**PROBLEM STATEMENT**
Retype each of the entries below exactly as written.
---- RECORDS FOR THE EXERCISE
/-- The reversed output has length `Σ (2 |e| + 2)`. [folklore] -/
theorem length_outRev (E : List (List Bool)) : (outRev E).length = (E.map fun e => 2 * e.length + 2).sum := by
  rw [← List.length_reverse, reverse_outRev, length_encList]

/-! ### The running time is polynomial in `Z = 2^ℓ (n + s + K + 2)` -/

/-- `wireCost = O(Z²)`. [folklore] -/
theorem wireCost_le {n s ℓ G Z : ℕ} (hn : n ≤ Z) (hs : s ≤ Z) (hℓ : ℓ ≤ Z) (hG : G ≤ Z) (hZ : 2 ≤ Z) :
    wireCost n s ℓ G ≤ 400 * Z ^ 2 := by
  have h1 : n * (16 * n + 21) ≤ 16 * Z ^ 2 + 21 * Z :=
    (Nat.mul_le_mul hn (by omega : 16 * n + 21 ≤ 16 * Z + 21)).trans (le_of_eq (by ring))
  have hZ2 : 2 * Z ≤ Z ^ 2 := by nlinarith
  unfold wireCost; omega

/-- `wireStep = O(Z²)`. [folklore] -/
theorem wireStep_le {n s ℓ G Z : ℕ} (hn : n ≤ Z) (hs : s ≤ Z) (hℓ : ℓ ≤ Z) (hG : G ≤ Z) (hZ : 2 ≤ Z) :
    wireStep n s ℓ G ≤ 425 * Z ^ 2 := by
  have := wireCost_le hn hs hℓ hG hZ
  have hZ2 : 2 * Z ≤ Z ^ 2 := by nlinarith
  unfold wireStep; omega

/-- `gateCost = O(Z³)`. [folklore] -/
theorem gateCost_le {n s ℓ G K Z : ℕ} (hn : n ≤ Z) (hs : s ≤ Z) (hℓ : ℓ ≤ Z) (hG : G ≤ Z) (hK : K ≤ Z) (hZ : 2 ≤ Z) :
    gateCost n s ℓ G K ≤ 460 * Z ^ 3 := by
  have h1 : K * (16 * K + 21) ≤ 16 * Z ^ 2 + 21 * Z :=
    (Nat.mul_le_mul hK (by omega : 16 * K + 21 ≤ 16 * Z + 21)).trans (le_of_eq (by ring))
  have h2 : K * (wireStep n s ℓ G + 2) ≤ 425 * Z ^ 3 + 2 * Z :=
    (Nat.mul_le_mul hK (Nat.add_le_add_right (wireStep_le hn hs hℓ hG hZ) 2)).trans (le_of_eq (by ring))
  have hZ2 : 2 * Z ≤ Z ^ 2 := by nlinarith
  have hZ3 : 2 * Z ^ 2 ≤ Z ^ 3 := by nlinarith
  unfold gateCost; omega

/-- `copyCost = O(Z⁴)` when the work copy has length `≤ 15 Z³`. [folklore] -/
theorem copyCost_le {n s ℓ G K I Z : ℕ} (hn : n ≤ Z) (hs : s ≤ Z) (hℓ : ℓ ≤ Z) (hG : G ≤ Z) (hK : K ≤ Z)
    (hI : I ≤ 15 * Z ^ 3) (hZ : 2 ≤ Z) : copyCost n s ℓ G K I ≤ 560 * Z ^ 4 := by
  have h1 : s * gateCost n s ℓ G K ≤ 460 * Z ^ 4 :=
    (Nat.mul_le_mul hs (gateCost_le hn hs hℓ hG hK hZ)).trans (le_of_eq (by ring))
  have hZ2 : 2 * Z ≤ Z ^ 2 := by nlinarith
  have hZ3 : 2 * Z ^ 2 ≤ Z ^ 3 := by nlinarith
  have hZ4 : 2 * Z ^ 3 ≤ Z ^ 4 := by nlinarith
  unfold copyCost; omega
--------
**RESPONSE TO THE TASK**
/-- The reversed output has length `Σ (2 |e| + 2)`. [folklore] -/
theorem length_outRev (E : List (List Bool)) : (outRev E).length = (E.map fun e => 2 * e.length + 2).sum := by
  rw [← List.length_reverse, reverse_outRev, length_encList]

/-! ### The running time is polynomial in `Z = 2^ℓ (n + s + K + 2)` -/

/-- `wireCost = O(Z²)`. [folklore] -/
theorem wireCost_le {n s ℓ G Z : ℕ} (hn : n ≤ Z) (hs : s ≤ Z) (hℓ : ℓ ≤ Z) (hG : G ≤ Z) (hZ : 2 ≤ Z) :
    wireCost n s ℓ G ≤ 400 * Z ^ 2 := by
  have h1 : n * (16 * n + 21) ≤ 16 * Z ^ 2 + 21 * Z :=
    (Nat.mul_le_mul hn (by omega : 16 * n + 21 ≤ 16 * Z + 21)).trans (le_of_eq (by ring))
  have hZ2 : 2 * Z ≤ Z ^ 2 := by nlinarith
  unfold wireCost; omega

/-- `wireStep = O(Z²)`. [folklore] -/
theorem wireStep_le {n s ℓ G Z : ℕ} (hn : n ≤ Z) (hs : s ≤ Z) (hℓ : ℓ ≤ Z) (hG : G ≤ Z) (hZ : 2 ≤ Z) :
    wireStep n s ℓ G ≤ 425 * Z ^ 2 := by
  have := wireCost_le hn hs hℓ hG hZ
  have hZ2 : 2 * Z ≤ Z ^ 2 := by nlinarith
  unfold wireStep; omega

/-- `gateCost = O(Z³)`. [folklore] -/
theorem gateCost_le {n s ℓ G K Z : ℕ} (hn : n ≤ Z) (hs : s ≤ Z) (hℓ : ℓ ≤ Z) (hG : G ≤ Z) (hK : K ≤ Z) (hZ : 2 ≤ Z) :
    gateCost n s ℓ G K ≤ 460 * Z ^ 3 := by
  have h1 : K * (16 * K + 21) ≤ 16 * Z ^ 2 + 21 * Z :=
    (Nat.mul_le_mul hK (by omega : 16 * K + 21 ≤ 16 * Z + 21)).trans (le_of_eq (by ring))
  have h2 : K * (wireStep n s ℓ G + 2) ≤ 425 * Z ^ 3 + 2 * Z :=
    (Nat.mul_le_mul hK (Nat.add_le_add_right (wireStep_le hn hs hℓ hG hZ) 2)).trans (le_of_eq (by ring))
  have hZ2 : 2 * Z ≤ Z ^ 2 := by nlinarith
  have hZ3 : 2 * Z ^ 2 ≤ Z ^ 3 := by nlinarith
  unfold gateCost; omega

/-- `copyCost = O(Z⁴)` when the work copy has length `≤ 15 Z³`. [folklore] -/
theorem copyCost_le {n s ℓ G K I Z : ℕ} (hn : n ≤ Z) (hs : s ≤ Z) (hℓ : ℓ ≤ Z) (hG : G ≤ Z) (hK : K ≤ Z)
    (hI : I ≤ 15 * Z ^ 3) (hZ : 2 ≤ Z) : copyCost n s ℓ G K I ≤ 560 * Z ^ 4 := by
  have h1 : s * gateCost n s ℓ G K ≤ 460 * Z ^ 4 :=
    (Nat.mul_le_mul hs (gateCost_le hn hs hℓ hG hK hZ)).trans (le_of_eq (by ring))
  have hZ2 : 2 * Z ≤ Z ^ 2 := by nlinarith
  have hZ3 : 2 * Z ^ 2 ≤ Z ^ 3 := by nlinarith
  have hZ4 : 2 * Z ^ 3 ≤ Z ^ 4 := by nlinarith
  unfold copyCost; omega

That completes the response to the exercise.